Dataset entries:
==========
import Literature.Analysis.Complex.SesquiHolomorphicPairing
import Literature.MathematicalPhysics.QuantumFieldTheory.OSHolomorphicVectors
import HarnessLib

/-!
# The generating function of the step (P_N) ⇒ (A_{N+1}) of OS II, with split independence

Topic `Literature/MathematicalPhysics/QuantumFieldTheory`; support file (everything proved, no
definitions, no named facts) for the discharge of (A1) `OS1975_exists_timeContinuation`.
Osterwalder–Schrader II (Comm. Math. Phys. 42 (1975)), Ch. V.2, p. 294: *"By (P_{M-1}) we can
define `S_k(θζ', x' + x + τ, ζ) = (Ψₙ(x', ζ'), e^{-τH} Ψₘ(x, ζ))` for `(x', ζ') ∈ D_n^{(M-1)}` and
`(x, ζ) ∈ D_m^{(M-1)}`; this analytically extends `S_k`"*. Two things are implicit here: that the
right-hand side depends on `(x', x, τ)` only through `x' + x + τ`, and that the resulting function
of `(θζ', x' + x + τ, ζ)` is jointly holomorphic. This file proves both, abstractly:

* hypotheses: a complex Hilbert space `H`; an operator family `T τ` (`= e^{-τH}`) which is weakly
  holomorphic and bounded on `{Re τ > 0}`, satisfies the semigroup law
  `T (a + b) = T a ∘ T b` (`Re a, Re b ≥ 0`) and is symmetric at real times
  (`⟪T t u, v⟫ = ⟪u, T t v⟫`, `t > 0`) — all available for the OS semigroup of the tree
  (`OSDistributionSpaceHolomorphicSemigroup(Law)`); two families `Ψ₁ x`, `Ψ₂ x` (`x > 0`) of
  holomorphic `H`-valued maps on open sets `U₁ ⊆ ℂ^{m₁}`, `U₂ ⊆ ℂ^{m₂}`, shifted by the semigroup,
  `T t (Ψᵢ x z) = Ψᵢ (x + t) z` (which follows from its real-point case,
  `clm_apply_eq_of_eq_on_reals`);
* `inner_semigroup_split_eq` — **split independence**: `⟪Ψ₁ x' w, T τ (Ψ₂ x z)⟫` equals the
  canonical expression `⟪Ψ₁ ε w, T (τ + (x' - ε) + (x - ε)) (Ψ₂ ε z)⟫` for any `0 < ε < x', x`;
* `exists_generatingFunction` — **the generating function**: there is `G`, holomorphic on
  `{(w, ζ, z) | star w ∈ U₁, Re ζ > 0, z ∈ U₂}`, with
  `G (w, ζ, z) = ⟪Ψ₁ x' (star w), T τ (Ψ₂ x z)⟫` for *every* split `x' + x + τ = ζ`
  (`x', x > 0`, `Re τ ≥ 0`); holomorphy by `differentiableOn_inner_star_semigroup`
  (`SesquiHolomorphicPairing`) applied locally with a frozen split.

## References

* K. Osterwalder, R. Schrader, *Axioms for Euclidean Green's functions II*, Comm. Math. Phys. 42
  (1975) 281–305, Ch. V.2 p. 294 ((P_{M-1}) ⇒ (A_M)). [OsterwalderSchraderCMP1975]
-/

noncomputable section

open Metric Set Filter Complex
open scoped Topology ComplexConjugate InnerProductSpace

namespace Literature.MathematicalPhysics.QuantumFieldTheory

open Literature.Analysis.Complex

variable {H : Type*} [NormedAddCommGroup H] [InnerProductSpace ℂ H]

/-! ### Shifts from real points -/

/-- **An operator identity between holomorphic vector maps propagates from the real points**:
if `A (Ψa η) = Ψb η` at the real points of an open preconnected `U ∋` a real point, then
`A (Ψa z) = Ψb z` on `U` (used for `e^{-tH} Ψ(x, ζ) = Ψ(x + t, ζ)`, OS II p. 294). [cite: OsterwalderSchraderCMP1975, Ch. V.2 p. 294] -/
theorem clm_apply_eq_of_eq_on_reals {m : ℕ} {U : Set (Fin m → ℂ)} (hU : IsOpen U)
    (hUc : IsPreconnected U) {x₀ : Fin m → ℝ} (hx₀ : (fun i => (x₀ i : ℂ)) ∈ U)
    {Ψa Ψb : (Fin m → ℂ) → H} (ha : DifferentiableOn ℂ Ψa U) (hb : DifferentiableOn ℂ Ψb U)
    (A : H →L[ℂ] H)
    (h : ∀ η : Fin m → ℝ, (fun i => (η i : ℂ)) ∈ U → A (Ψa fun i => (η i : ℂ)) = Ψb fun i => (η i : ℂ)) :
    ∀ z ∈ U, A (Ψa z) = Ψb z := fun _ hz =>
  eqOn_of_eqOn_reals_hilbert hU hUc (A.differentiable.comp_differentiableOn ha) hb hx₀ h hz

/-! ### Split independence -/

section Split

variable {T : ℂ → H →L[ℂ] H} {m₁ m₂ : ℕ} {U₁ : Set (Fin m₁ → ℂ)} {U₂ : Set (Fin m₂ → ℂ)}
  {Ψ₁ : ℝ → (Fin m₁ → ℂ) → H} {Ψ₂ : ℝ → (Fin m₂ → ℂ) → H}

/-- **Split independence, canonical form**: for `0 < ε < x', x` and `Re τ ≥ 0`,
`⟪Ψ₁ x' w, T τ (Ψ₂ x z)⟫ = ⟪Ψ₁ ε w, T (τ + (x' - ε) + (x - ε)) (Ψ₂ ε z)⟫ (semigroup law,
symmetry at real times, and the shift property of the families). [cite: OsterwalderSchraderCMP1975, Ch. V.2 p. 294] -/
theorem inner_semigroup_split_eq
    (hlaw : ∀ a b : ℂ, 0 ≤ a.re → 0 ≤ b.re → T (a + b) = (T a).comp (T b))
    (hsymm : ∀ t : ℝ, 0 < t → ∀ u v : H, ⟪T t u, v⟫_ℂ = ⟪u, T t v⟫_ℂ)
    (hsh₁ : ∀ x t : ℝ, 0 < x → 0 < t → ∀ w ∈ U₁, T t (Ψ₁ x w) = Ψ₁ (x + t) w)
    (hsh₂ : ∀ x t : ℝ, 0 < x → 0 < t → ∀ z ∈ U₂, T t (Ψ₂ x z) = Ψ₂ (x + t) z)
    {w : Fin m₁ → ℂ} (hw : w ∈ U₁) {z : Fin m₂ → ℂ} (hz : z ∈ U₂) {x' x ε : ℝ} (hε : 0 < ε)
    (hεx' : ε < x') (hεx : ε < x) {τ : ℂ} (hτ : 0 ≤ τ.re) :
    ⟪Ψ₁ x' w, T τ (Ψ₂ x z)⟫_ℂ =
      ⟪Ψ₁ ε w, T (τ + ((x' - ε : ℝ) : ℂ) + ((x - ε : ℝ) : ℂ)) (Ψ₂ ε z)⟫_ℂ := by
  have ha : 0 < x' - ε := by linarith
  have hb : 0 < x - ε := by linarith
  have h1 : Ψ₁ x' w = T ((x' - ε : ℝ) : ℂ) (Ψ₁ ε w) := by
    rw [hsh₁ ε (x' - ε) hε ha w hw, show ε + (x' - ε) = x' by ring]
  have h2 : Ψ₂ x z = T ((x - ε : ℝ) : ℂ) (Ψ₂ ε z) := by
    rw [hsh₂ ε (x - ε) hε hb z hz, show ε + (x - ε) = x by ring]
  have hare : 0 ≤ (((x' - ε : ℝ) : ℂ)).re := by simp [ha.le]
  have hbre : 0 ≤ (((x - ε : ℝ) : ℂ)).re := by simp [hb.le]
  rw [h1, h2, hsymm (x' - ε) ha]
  congr 1
  -- `T a (T τ (T b v)) = T (τ + a + b) v`
  have hτb : T (τ + ((x - ε : ℝ) : ℂ)) = (T τ).comp (T ((x - ε : ℝ) : ℂ)) := hlaw τ _ hτ hbre
  have hall : T (τ + ((x' - ε : ℝ) : ℂ) + ((x - ε : ℝ) : ℂ)) =
      (T ((x' - ε : ℝ) : ℂ)).comp (T (τ + ((x - ε : ℝ) : ℂ))) := by
    rw [show τ + ((x' - ε : ℝ) : ℂ) + ((x - ε : ℝ) : ℂ) = ((x' - ε : ℝ) : ℂ) + (τ + ((x - ε : ℝ) : ℂ))
      by ring]
    exact hlaw _ _ hare (by simp only [Complex.add_re]; linarith [hbre])
  rw [hall, hτb]
  rfl

end Split

/-! ### The generating function -/

section Generating

variable [CompleteSpace H] {T : ℂ → H →L[ℂ] H} {m₁ m₂ : ℕ} {U₁ : Set (Fin m₁ → ℂ)}
  {U₂ : Set (Fin m₂ → ℂ)} {Ψ₁ : ℝ → (Fin m₁ → ℂ) → H} {Ψ₂ : ℝ → (Fin m₂ → ℂ) → H}

/-- **The generating function of (P_N) ⇒ (A_{N+1})** (OS II p. 294, abstract form): under the
hypotheses of the module docstring there is `G`, holomorphic on
`{(w, ζ, z) | star w ∈ U₁, Re ζ > 0, z ∈ U₂}`, such that
`G (w, ζ, z) = ⟪Ψ₁ x' (star w), T τ (Ψ₂ x z)⟫` for every split `x' + x + τ = ζ` with
`x', x > 0`, `Re τ ≥ 0`. [cite: OsterwalderSchraderCMP1975, Ch. V.2 p. 294] -/
theorem exists_generatingFunction
    (hTw : ∀ u v : H, DifferentiableOn ℂ (fun τ => ⟪u, T τ v⟫_ℂ) {τ : ℂ | 0 < τ.re})
    (hTb : ∃ C : ℝ, ∀ τ : ℂ, 0 < τ.re → ‖T τ‖ ≤ C)
    (hlaw : ∀ a b : ℂ, 0 ≤ a.re → 0 ≤ b.re → T (a + b) = (T a).comp (T b))
    (hsymm : ∀ t : ℝ, 0 < t → ∀ u v : H, ⟪T t u, v⟫_ℂ = ⟪u, T t v⟫_ℂ)
    (hU₁ : IsOpen U₁) (hU₂ : IsOpen U₂)
    (hΨ₁ : ∀ x : ℝ, 0 < x → DifferentiableOn ℂ (Ψ₁ x) U₁)
    (hΨ₂ : ∀ x : ℝ, 0 < x → DifferentiableOn ℂ (Ψ₂ x) U₂)
    (hsh₁ : ∀ x t : ℝ, 0 < x → 0 < t → ∀ w ∈ U₁, T t (Ψ₁ x w) = Ψ₁ (x + t) w)
    (hsh₂ : ∀ x t : ℝ, 0 < x → 0 < t → ∀ z ∈ U₂, T t (Ψ₂ x z) = Ψ₂ (x + t) z) :
    ∃ G : (Fin m₁ → ℂ) × ℂ × (Fin m₂ → ℂ) → ℂ,
      DifferentiableOn ℂ G {p | star p.1 ∈ U₁ ∧ 0 < p.2.1.re ∧ p.2.2 ∈ U₂} ∧
      ∀ (w : Fin m₁ → ℂ) (ζ : ℂ) (z : Fin m₂ → ℂ), star w ∈ U₁ → z ∈ U₂ →
        ∀ (x' x : ℝ) (τ : ℂ), 0 < x' → 0 < x → 0 ≤ τ.re → (x' : ℂ) + x + τ = ζ →
          G (w, ζ, z) = ⟪Ψ₁ x' (star w), T τ (Ψ₂ x z)⟫_ℂ := by
  -- the canonical definition: split `(Re ζ/4, Re ζ/4, ζ - Re ζ/2)`
  set G : (Fin m₁ → ℂ) × ℂ × (Fin m₂ → ℂ) → ℂ := fun p =>
    ⟪Ψ₁ (p.2.1.re / 4) (star p.1), T (p.2.1 - ((p.2.1.re / 2 : ℝ) : ℂ)) (Ψ₂ (p.2.1.re / 4) p.2.2)⟫_ℂ
    with hG
  -- every admissible split gives the value of `G`
  have hsplit : ∀ (w : Fin m₁ → ℂ) (ζ : ℂ) (z : Fin m₂ → ℂ), star w ∈ U₁ → z ∈ U₂ →
      ∀ (x' x : ℝ) (τ : ℂ), 0 < x' → 0 < x → 0 ≤ τ.re → (x' : ℂ) + x + τ = ζ →
        G (w, ζ, z) = ⟪Ψ₁ x' (star w), T τ (Ψ₂ x z)⟫_ℂ := by
    intro w ζ z hw hz x' x τ hx' hx hτ hsum
    have hζre : ζ.re = x' + x + τ.re := by
      rw [← hsum]; simp
    have hζpos : 0 < ζ.re := by rw [hζre]; linarith
    -- a common small `ε`
    set ε : ℝ := min (min x' x) (ζ.re / 4) / 2 with hε
    have hmin : 0 < min (min x' x) (ζ.re / 4) := lt_min (lt_min hx' hx) (by linarith)
    have hε0 : 0 < ε := by rw [hε]; linarith
    have hεx' : ε < x' := by
      have : min (min x' x) (ζ.re / 4) ≤ x' := (min_le_left _ _).trans (min_le_left _ _)
      rw [hε]; linarith
    have hεx : ε < x := by
      have : min (min x' x) (ζ.re / 4) ≤ x := (min_le_left _ _).trans (min_le_right _ _)
      rw [hε]; linarith
    have hεζ : ε < ζ.re / 4 := by
      have : min (min x' x) (ζ.re / 4) ≤ ζ.re / 4 := min_le_right _ _
      rw [hε]; linarith
    -- both splits reduce to the canonical `ε`-split with total `ζ - 2ε`
    have hA := inner_semigroup_split_eq hlaw hsymm hsh₁ hsh₂ hw hz hε0 hεx' hεx hτ
    have hτ' : 0 ≤ (ζ - ((ζ.re / 2 : ℝ) : ℂ)).re := by
      simp only [Complex.sub_re, Complex.ofReal_re]; linarith
    have hq' : 0 < ζ.re / 4 := by linarith
    have hB := inner_semigroup_split_eq hlaw hsymm hsh₁ hsh₂ hw hz hε0 (by linarith) (by linarith) hτ'
      (x' := ζ.re / 4) (x := ζ.re / 4)
    have e1 : τ + ((x' - ε : ℝ) : ℂ) + ((x - ε : ℝ) : ℂ) = ζ - 2 * (ε : ℂ) := by
      rw [← hsum]; push_cast; ring
    have e2 : ζ - ((ζ.re / 2 : ℝ) : ℂ) + ((ζ.re / 4 - ε : ℝ) : ℂ) + ((ζ.re / 4 - ε : ℝ) : ℂ) =
        ζ - 2 * (ε : ℂ) := by
      push_cast; ring
    show ⟪Ψ₁ (ζ.re / 4) (star w), T (ζ - ((ζ.re / 2 : ℝ) : ℂ)) (Ψ₂ (ζ.re / 4) z)⟫_ℂ = _
    rw [hB, hA, e1, e2]
  refine ⟨G, ?_, hsplit⟩
  -- holomorphy: freeze the split near each point
  obtain ⟨C, hC⟩ := hTb
  intro p₀ hp₀
  obtain ⟨hw₀, hr₀, hz₀⟩ := hp₀
  set r₀ : ℝ := p₀.2.1.re with hr₀def
  set ε : ℝ := r₀ / 8 with hεdef
  have hε : 0 < ε := by rw [hεdef]; positivity
  -- the frozen expression and its holomorphy
  set S' : Set ℂ := {τ | 2 * ε < τ.re} with hS'
  have hS'o : IsOpen S' := isOpen_lt continuous_const Complex.continuous_re
  set T' : ℂ → H →L[ℂ] H := fun τ => T (τ - 2 * (ε : ℂ)) with hT'
  have hT'w : ∀ u v : H, DifferentiableOn ℂ (fun τ => ⟪u, T' τ v⟫_ℂ) S' := by
    intro u v
    have h := (hTw u v).comp ((differentiable_id.sub_const (2 * (ε : ℂ))).differentiableOn)
      (fun τ (hτ : τ ∈ S') => by
        show 0 < (τ - 2 * (ε : ℂ)).re
        have : (τ - 2 * (ε : ℂ)).re = τ.re - 2 * ε := by simp
        rw [this]; have := hτ; rw [hS'] at this; exact sub_pos.2 this)
    exact h
  have hT'b : ∃ C' : ℝ, ∀ τ ∈ S', ‖T' τ‖ ≤ C' := ⟨C, fun τ hτ => hC _ (by
      have : (τ - 2 * (ε : ℂ)).re = τ.re - 2 * ε := by simp
      show 0 < (τ - 2 * (ε : ℂ)).re
      rw [this]; have := hτ; rw [hS'] at this; exact sub_pos.2 this)⟩
  have hF := differentiableOn_inner_star_semigroup (m₂ := m₂) hS'o hT'w hT'b hU₁ (hΨ₁ ε hε) hU₂ (hΨ₂ ε hε)
  -- the set where the frozen split is admissible is an open neighbourhood of `p₀`
  set W' : Set ((Fin m₁ → ℂ) × ℂ × (Fin m₂ → ℂ)) := {p | star p.1 ∈ U₁ ∧ p.2.1 ∈ S' ∧ p.2.2 ∈ U₂}
    with hW'
  have hW'o : IsOpen W' := by
    have hc : Continuous fun p : (Fin m₁ → ℂ) × ℂ × (Fin m₂ → ℂ) => (star p.1, p.2.1, p.2.2) :=
      (continuous_star.comp continuous_fst).prodMk
        ((continuous_fst.comp continuous_snd).prodMk (continuous_snd.comp continuous_snd))
    have : W' = (fun p : (Fin m₁ → ℂ) × ℂ × (Fin m₂ → ℂ) => (star p.1, p.2.1, p.2.2)) ⁻¹'
        (U₁ ×ˢ S' ×ˢ U₂) := by
      ext p; simp [hW', Set.mem_prod]
    rw [this]
    exact (hU₁.prod (hS'o.prod hU₂)).preimage hc
  have hp₀W' : p₀ ∈ W' := ⟨hw₀, by show 2 * ε < p₀.2.1.re; rw [hεdef, hr₀def]; linarith, hz₀⟩
  -- on `W'`, `G` is the frozen expression
  have hagree : ∀ p ∈ W', G p = ⟪Ψ₁ ε (star p.1), T' p.2.1 (Ψ₂ ε p.2.2)⟫_ℂ := by
    rintro ⟨w, ζ, z⟩ ⟨hw, hζ, hz⟩
    have hζ' : 2 * ε < ζ.re := hζ
    have h := hsplit w ζ z hw hz ε ε (ζ - 2 * (ε : ℂ)) hε hε
      (by have : (ζ - 2 * (ε : ℂ)).re = ζ.re - 2 * ε := by simp
          rw [this]; linarith) (by ring)
    simpa [hT'] using h
  have hd : DifferentiableAt ℂ (fun p : (Fin m₁ → ℂ) × ℂ × (Fin m₂ → ℂ) =>
      ⟪Ψ₁ ε (star p.1), T' p.2.1 (Ψ₂ ε p.2.2)⟫_ℂ) p₀ :=
    hF.differentiableAt (hW'o.mem_nhds hp₀W')
  have hev : G =ᶠ[𝓝 p₀] fun p => ⟪Ψ₁ ε (star p.1), T' p.2.1 (Ψ₂ ε p.2.2)⟫_ℂ := by
    filter_upwards [hW'o.mem_nhds hp₀W'] with p hp using hagree p hp
  exact (hd.congr_of_eventuallyEq hev).differentiableWithinAt

end Generating

end Literature.MathematicalPhysics.QuantumFieldTheory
==========
[WHAT IS REQUIRED] All lines from the beginning of the entries through the line marked "symmetric at real times" are to be output exactly; nothing else belongs in the answer.

[YOUR SOLUTION]
import Literature.Analysis.Complex.SesquiHolomorphicPairing
import Literature.MathematicalPhysics.QuantumFieldTheory.OSHolomorphicVectors
import HarnessLib

/-!
# The generating function of the step (P_N) ⇒ (A_{N+1}) of OS II, with split independence

Topic `Literature/MathematicalPhysics/QuantumFieldTheory`; support file (everything proved, no
definitions, no named facts) for the discharge of (A1) `OS1975_exists_timeContinuation`.
Osterwalder–Schrader II (Comm. Math. Phys. 42 (1975)), Ch. V.2, p. 294: *"By (P_{M-1}) we can
define `S_k(θζ', x' + x + τ, ζ) = (Ψₙ(x', ζ'), e^{-τH} Ψₘ(x, ζ))` for `(x', ζ') ∈ D_n^{(M-1)}` and
`(x, ζ) ∈ D_m^{(M-1)}`; this analytically extends `S_k`"*. Two things are implicit here: that the
right-hand side depends on `(x', x, τ)` only through `x' + x + τ`, and that the resulting function
of `(θζ', x' + x + τ, ζ)` is jointly holomorphic. This file proves both, abstractly:

* hypotheses: a complex Hilbert space `H`; an operator family `T τ` (`= e^{-τH}`) which is weakly
  holomorphic and bounded on `{Re τ > 0}`, satisfies the semigroup law
  `T (a + b) = T a ∘ T b` (`Re a, Re b ≥ 0`) and is symmetric at real times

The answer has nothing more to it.